Work instructions
Check each line of the material below for "homotopy" and copy those where it appears.

--- START ---

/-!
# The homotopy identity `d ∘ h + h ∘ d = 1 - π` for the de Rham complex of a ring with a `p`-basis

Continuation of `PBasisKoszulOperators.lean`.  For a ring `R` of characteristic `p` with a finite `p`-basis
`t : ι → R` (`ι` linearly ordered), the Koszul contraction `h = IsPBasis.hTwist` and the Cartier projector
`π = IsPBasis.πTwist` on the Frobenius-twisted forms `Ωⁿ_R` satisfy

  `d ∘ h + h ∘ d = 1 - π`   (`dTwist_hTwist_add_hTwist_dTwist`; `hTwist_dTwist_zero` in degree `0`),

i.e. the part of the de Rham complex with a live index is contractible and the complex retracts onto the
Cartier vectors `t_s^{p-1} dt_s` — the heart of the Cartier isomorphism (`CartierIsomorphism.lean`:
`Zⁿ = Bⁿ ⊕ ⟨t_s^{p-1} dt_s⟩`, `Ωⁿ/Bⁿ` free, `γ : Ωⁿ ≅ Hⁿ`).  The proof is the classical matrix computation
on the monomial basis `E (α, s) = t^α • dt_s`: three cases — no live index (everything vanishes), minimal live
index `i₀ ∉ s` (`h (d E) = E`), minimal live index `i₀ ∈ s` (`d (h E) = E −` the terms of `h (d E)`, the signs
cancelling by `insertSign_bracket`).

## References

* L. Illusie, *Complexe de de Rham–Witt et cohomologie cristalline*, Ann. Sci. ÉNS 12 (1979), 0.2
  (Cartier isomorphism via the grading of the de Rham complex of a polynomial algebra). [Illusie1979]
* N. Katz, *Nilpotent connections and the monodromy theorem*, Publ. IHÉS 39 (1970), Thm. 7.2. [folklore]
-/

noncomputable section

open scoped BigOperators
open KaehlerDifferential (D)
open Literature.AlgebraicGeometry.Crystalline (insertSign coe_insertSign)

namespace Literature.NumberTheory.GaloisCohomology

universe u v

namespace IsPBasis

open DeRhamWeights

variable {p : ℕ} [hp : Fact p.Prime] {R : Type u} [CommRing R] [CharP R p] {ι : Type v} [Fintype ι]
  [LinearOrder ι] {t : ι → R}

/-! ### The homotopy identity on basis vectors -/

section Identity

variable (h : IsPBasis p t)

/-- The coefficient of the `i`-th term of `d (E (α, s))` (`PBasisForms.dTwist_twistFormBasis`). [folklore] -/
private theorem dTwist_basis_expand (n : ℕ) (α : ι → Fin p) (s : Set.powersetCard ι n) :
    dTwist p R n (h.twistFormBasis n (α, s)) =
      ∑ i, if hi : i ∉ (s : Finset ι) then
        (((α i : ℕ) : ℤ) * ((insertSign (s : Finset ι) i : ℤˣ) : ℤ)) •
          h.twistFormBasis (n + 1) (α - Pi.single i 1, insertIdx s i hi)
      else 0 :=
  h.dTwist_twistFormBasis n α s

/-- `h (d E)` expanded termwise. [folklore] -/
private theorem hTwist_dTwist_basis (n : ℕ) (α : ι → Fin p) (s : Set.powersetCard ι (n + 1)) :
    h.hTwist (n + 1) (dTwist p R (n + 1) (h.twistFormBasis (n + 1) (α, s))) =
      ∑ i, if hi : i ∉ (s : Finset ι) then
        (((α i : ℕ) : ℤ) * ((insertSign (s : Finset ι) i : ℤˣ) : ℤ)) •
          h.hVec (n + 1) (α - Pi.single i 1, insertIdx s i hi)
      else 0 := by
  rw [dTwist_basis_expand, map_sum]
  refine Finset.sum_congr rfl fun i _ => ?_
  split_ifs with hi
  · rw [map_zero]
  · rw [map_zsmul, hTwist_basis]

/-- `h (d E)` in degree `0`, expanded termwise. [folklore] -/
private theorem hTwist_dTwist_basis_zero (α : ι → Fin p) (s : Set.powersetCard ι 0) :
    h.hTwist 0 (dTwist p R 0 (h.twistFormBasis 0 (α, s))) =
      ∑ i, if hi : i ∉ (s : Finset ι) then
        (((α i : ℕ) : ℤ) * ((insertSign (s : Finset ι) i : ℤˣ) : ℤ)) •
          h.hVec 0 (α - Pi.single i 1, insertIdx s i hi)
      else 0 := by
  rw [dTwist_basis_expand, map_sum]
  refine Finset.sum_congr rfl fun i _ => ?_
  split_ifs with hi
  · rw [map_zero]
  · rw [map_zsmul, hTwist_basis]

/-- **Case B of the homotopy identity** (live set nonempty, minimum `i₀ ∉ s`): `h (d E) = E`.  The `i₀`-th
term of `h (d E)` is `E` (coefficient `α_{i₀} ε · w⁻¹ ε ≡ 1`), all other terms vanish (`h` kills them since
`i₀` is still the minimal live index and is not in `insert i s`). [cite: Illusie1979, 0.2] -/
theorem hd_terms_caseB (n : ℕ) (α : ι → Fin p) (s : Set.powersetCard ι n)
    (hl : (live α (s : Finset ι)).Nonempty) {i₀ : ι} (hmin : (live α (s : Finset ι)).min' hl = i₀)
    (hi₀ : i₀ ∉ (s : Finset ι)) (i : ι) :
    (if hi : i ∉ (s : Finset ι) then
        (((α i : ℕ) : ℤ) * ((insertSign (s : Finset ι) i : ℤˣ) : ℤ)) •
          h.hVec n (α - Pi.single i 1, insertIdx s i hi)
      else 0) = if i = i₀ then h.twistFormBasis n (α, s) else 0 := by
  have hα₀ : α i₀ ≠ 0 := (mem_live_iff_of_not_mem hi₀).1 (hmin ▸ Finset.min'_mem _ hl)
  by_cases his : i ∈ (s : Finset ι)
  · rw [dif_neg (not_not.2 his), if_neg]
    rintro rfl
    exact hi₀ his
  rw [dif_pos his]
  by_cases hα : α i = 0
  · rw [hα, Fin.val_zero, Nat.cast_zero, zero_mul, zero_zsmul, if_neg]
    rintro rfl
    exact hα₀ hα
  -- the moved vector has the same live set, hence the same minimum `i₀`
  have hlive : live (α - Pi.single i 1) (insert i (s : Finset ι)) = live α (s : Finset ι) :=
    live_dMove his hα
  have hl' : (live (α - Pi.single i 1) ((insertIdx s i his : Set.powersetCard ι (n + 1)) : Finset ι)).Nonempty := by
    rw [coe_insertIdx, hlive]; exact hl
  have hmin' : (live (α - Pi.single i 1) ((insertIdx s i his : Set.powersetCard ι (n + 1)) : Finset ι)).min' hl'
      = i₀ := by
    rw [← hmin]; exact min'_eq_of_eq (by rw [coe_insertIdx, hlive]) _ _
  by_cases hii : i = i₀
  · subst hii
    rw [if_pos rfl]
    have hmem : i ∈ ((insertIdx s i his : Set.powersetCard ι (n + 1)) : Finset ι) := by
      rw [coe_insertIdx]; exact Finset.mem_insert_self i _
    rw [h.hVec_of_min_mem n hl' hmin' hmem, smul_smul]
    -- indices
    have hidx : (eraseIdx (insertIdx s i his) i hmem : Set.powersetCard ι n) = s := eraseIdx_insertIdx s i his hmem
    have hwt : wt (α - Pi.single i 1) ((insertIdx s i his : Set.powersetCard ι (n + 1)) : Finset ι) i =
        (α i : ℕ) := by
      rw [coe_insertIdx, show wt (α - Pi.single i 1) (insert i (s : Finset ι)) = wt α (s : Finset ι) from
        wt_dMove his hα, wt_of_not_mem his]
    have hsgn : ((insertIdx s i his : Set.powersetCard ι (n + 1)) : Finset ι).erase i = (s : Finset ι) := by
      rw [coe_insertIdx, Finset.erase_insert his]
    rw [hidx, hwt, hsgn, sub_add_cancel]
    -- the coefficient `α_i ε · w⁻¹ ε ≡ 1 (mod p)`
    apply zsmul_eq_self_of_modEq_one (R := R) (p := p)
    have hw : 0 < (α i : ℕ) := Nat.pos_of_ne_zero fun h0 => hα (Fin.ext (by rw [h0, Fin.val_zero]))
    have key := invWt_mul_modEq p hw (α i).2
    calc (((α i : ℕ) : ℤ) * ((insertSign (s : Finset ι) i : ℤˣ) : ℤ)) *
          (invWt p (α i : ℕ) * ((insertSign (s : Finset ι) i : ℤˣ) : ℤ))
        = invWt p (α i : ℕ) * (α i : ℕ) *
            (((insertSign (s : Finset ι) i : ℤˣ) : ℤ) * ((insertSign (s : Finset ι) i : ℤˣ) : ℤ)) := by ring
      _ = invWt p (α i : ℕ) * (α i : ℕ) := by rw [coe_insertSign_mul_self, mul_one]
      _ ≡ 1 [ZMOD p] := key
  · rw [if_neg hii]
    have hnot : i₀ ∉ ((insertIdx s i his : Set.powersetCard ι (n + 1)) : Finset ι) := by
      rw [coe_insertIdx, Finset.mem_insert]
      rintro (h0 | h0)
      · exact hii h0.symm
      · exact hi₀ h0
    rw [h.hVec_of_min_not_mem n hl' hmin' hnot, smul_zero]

--- END ---

Solution
# The homotopy identity `d ∘ h + h ∘ d = 1 - π` for the de Rham complex of a ring with a `p`-basis
/-! ### The homotopy identity on basis vectors -/
/-- **Case B of the homotopy identity** (live set nonempty, minimum `i₀ ∉ s`): `h (d E) = E`.  The `i₀`-th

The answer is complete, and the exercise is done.